WHAT IS BEING ASKED
Please repeat the lines below exactly. Begin with the line containing "section RankOne" and go on through the line containing "(rank-one modules are classified by their".

PROVIDED ENTRIES
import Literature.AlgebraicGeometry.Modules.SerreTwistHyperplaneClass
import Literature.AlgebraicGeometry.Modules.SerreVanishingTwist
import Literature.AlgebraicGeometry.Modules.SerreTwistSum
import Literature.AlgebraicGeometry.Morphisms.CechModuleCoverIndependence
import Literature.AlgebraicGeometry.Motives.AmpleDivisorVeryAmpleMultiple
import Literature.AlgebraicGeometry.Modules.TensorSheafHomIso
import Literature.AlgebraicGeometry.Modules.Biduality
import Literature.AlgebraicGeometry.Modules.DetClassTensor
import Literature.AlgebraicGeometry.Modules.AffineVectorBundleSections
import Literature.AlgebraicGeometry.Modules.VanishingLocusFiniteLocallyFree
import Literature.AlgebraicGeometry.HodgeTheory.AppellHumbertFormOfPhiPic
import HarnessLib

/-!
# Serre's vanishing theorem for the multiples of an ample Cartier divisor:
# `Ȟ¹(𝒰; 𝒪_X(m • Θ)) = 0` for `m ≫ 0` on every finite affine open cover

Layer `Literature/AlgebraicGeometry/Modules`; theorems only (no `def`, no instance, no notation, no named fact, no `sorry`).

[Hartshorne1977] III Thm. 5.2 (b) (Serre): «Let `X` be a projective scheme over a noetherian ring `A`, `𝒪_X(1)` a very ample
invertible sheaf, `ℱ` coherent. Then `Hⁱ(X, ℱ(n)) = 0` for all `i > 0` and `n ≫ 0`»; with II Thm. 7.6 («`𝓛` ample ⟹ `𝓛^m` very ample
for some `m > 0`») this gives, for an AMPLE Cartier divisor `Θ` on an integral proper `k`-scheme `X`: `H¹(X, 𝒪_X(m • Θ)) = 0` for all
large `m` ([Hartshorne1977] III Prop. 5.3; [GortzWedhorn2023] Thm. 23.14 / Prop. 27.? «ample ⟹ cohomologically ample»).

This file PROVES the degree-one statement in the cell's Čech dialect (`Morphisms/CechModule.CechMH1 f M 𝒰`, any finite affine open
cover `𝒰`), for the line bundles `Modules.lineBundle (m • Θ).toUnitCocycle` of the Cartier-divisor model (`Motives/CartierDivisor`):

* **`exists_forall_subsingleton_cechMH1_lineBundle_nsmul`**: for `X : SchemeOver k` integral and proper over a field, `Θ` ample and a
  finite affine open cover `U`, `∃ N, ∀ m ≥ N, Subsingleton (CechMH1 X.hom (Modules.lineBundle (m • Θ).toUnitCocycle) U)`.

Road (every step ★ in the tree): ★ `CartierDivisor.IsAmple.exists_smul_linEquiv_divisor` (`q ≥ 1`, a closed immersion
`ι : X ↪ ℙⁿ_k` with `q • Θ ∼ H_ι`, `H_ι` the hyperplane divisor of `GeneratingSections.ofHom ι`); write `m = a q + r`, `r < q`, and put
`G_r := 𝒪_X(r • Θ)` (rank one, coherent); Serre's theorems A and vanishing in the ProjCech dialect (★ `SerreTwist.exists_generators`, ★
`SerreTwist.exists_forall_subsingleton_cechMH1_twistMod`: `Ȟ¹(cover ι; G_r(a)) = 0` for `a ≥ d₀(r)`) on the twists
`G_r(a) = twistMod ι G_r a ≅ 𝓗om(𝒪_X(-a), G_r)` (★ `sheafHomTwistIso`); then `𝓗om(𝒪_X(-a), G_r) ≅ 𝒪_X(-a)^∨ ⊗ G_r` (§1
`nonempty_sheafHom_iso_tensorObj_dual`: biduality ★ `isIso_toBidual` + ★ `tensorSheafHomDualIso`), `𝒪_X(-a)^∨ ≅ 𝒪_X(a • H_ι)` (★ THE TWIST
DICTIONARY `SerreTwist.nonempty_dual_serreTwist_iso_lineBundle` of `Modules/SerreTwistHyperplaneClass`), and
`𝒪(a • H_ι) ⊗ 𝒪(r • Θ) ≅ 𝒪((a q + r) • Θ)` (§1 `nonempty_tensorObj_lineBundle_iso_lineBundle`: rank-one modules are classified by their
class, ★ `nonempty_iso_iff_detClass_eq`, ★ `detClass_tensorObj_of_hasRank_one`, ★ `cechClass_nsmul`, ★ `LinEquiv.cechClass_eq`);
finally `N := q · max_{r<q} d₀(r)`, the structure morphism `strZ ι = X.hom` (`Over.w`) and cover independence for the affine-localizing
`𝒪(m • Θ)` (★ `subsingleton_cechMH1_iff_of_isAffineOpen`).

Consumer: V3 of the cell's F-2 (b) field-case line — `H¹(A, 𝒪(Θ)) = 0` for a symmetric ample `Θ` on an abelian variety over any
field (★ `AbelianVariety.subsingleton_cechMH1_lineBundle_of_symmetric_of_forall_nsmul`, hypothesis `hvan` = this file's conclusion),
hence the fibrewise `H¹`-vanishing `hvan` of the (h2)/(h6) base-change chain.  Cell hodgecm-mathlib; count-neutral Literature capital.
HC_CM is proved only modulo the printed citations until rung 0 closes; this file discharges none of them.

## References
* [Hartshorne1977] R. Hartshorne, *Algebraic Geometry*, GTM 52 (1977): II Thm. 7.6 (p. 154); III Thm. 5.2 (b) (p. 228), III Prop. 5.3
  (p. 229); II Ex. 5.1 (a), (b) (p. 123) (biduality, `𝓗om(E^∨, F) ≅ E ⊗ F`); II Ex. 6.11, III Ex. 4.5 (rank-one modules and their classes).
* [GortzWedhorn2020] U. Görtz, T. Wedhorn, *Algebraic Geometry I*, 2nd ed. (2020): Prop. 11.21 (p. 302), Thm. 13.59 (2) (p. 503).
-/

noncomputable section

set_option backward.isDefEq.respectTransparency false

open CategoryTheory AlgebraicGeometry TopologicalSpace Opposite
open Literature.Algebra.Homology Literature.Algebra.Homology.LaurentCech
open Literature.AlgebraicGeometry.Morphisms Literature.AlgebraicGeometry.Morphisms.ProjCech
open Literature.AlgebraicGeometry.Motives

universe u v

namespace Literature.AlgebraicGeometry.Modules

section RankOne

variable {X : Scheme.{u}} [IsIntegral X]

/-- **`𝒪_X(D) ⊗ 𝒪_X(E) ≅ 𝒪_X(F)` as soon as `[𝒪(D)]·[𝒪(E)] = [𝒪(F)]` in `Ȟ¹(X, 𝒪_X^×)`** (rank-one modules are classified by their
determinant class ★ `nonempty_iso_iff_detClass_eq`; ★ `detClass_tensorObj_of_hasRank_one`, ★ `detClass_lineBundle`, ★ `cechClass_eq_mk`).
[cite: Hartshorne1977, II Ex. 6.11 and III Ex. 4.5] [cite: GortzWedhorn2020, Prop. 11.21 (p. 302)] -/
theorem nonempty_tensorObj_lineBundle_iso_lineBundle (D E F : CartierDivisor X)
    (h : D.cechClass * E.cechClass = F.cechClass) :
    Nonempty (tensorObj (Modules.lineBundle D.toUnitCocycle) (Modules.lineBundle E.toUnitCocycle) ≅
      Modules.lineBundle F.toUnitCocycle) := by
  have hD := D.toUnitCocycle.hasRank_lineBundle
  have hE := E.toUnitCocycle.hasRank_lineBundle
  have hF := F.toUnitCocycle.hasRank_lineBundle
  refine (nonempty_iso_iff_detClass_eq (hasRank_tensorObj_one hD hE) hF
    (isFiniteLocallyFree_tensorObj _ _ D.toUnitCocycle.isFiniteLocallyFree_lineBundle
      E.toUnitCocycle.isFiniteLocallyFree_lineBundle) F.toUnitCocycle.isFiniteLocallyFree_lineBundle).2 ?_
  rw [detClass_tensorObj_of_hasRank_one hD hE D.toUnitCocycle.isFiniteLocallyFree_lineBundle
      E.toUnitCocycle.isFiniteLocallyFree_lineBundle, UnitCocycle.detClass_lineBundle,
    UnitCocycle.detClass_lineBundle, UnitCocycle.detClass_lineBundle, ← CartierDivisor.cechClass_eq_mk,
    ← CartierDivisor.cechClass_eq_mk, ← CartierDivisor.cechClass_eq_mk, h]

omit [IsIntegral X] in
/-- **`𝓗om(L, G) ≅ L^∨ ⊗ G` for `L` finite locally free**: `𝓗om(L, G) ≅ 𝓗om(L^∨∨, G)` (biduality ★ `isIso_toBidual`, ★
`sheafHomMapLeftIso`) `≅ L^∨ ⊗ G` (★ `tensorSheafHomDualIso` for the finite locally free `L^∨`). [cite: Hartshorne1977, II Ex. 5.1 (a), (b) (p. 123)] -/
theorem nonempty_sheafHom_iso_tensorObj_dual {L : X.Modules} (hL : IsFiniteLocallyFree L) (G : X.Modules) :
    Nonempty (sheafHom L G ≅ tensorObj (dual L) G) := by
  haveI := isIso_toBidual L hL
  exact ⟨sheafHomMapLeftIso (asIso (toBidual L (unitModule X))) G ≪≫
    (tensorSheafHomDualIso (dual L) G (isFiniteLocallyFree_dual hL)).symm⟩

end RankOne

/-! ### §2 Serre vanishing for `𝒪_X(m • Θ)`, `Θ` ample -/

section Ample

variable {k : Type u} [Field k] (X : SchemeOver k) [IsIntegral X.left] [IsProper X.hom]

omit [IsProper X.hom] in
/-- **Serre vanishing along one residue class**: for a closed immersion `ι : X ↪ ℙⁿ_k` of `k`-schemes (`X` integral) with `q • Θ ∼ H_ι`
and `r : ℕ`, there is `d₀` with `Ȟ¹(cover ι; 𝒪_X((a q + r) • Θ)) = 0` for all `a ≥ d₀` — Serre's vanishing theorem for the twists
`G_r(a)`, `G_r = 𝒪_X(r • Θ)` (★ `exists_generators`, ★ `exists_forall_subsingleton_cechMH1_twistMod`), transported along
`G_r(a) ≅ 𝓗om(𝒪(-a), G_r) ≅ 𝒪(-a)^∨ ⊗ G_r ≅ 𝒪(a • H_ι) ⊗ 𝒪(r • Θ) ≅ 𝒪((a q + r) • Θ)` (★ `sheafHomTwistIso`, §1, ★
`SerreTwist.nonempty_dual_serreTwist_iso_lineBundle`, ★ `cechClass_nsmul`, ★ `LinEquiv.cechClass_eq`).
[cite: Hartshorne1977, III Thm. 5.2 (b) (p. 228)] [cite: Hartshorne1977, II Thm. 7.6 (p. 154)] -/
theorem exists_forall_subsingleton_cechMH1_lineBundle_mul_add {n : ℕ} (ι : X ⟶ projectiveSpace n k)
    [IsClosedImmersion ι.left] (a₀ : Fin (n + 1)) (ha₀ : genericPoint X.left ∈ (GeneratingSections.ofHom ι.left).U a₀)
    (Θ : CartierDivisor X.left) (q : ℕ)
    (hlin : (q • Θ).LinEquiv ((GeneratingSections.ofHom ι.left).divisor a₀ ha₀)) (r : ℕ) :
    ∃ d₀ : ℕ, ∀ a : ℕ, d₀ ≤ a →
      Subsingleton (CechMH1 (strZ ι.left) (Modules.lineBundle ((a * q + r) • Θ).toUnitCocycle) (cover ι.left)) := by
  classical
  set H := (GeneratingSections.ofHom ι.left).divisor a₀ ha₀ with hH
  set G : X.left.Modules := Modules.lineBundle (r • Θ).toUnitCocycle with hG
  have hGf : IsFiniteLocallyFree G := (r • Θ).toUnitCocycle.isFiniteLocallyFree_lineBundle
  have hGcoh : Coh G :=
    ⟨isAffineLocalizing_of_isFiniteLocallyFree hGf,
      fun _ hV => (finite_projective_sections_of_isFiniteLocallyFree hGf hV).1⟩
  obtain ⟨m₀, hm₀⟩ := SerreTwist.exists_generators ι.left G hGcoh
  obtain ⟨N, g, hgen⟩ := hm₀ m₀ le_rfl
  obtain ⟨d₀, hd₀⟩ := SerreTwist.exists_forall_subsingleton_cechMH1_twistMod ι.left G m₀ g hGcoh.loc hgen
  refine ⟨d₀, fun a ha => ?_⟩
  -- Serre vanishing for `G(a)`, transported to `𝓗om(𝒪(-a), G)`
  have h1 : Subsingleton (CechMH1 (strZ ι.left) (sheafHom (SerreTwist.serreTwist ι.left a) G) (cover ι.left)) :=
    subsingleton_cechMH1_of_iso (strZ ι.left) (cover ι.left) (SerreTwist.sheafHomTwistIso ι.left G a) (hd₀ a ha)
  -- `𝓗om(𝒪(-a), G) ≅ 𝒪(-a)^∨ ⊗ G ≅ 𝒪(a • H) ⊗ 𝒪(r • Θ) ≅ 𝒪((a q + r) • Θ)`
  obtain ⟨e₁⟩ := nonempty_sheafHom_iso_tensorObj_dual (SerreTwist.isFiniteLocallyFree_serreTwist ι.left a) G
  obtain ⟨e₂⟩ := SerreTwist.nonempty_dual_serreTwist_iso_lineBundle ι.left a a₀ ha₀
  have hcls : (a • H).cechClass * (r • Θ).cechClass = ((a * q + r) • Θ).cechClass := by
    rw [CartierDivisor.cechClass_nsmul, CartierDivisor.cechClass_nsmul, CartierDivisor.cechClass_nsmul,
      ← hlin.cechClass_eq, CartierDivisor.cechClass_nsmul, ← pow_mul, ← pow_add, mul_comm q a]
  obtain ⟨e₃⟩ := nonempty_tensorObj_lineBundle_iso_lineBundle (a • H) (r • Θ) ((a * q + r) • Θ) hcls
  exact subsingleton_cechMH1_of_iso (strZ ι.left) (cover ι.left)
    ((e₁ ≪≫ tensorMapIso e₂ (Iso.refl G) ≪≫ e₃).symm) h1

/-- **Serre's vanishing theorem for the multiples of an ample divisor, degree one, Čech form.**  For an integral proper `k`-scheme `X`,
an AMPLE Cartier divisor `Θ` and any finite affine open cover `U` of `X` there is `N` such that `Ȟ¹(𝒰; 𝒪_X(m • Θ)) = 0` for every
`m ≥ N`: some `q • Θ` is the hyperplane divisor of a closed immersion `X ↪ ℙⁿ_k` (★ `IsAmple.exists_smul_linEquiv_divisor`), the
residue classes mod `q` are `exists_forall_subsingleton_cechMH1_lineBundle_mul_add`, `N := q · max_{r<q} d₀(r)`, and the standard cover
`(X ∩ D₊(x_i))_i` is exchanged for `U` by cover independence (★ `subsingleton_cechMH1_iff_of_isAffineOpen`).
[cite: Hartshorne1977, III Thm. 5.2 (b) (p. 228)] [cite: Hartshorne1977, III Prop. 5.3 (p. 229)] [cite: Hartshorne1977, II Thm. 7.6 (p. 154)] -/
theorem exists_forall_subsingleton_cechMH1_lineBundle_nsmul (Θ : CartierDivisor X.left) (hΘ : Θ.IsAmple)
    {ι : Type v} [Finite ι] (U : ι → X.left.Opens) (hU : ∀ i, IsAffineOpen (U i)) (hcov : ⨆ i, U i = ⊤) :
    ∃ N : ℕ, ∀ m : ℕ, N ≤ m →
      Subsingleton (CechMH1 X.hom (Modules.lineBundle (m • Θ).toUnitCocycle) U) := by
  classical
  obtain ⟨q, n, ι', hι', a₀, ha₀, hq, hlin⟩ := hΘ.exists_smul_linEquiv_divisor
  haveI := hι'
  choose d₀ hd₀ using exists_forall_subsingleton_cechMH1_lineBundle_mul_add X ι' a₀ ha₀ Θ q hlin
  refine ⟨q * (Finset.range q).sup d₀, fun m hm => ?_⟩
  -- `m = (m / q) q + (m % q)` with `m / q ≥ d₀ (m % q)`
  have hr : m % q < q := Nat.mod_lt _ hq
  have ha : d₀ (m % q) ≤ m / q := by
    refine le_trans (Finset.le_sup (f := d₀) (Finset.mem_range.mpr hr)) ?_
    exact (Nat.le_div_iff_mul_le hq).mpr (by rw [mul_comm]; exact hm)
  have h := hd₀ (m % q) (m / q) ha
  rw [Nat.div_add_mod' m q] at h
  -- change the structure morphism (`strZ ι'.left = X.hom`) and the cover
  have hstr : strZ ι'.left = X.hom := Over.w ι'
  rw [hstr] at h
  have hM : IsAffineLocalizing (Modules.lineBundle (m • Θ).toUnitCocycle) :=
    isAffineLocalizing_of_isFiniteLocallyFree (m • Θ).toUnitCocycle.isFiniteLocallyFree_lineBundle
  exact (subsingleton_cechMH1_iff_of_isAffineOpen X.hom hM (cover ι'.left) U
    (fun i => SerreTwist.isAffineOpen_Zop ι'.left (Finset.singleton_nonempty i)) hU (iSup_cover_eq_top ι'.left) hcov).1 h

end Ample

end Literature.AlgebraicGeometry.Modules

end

OUTPUT OF THE EXERCISE
section RankOne

variable {X : Scheme.{u}} [IsIntegral X]

/-- **`𝒪_X(D) ⊗ 𝒪_X(E) ≅ 𝒪_X(F)` as soon as `[𝒪(D)]·[𝒪(E)] = [𝒪(F)]` in `Ȟ¹(X, 𝒪_X^×)`** (rank-one modules are classified by their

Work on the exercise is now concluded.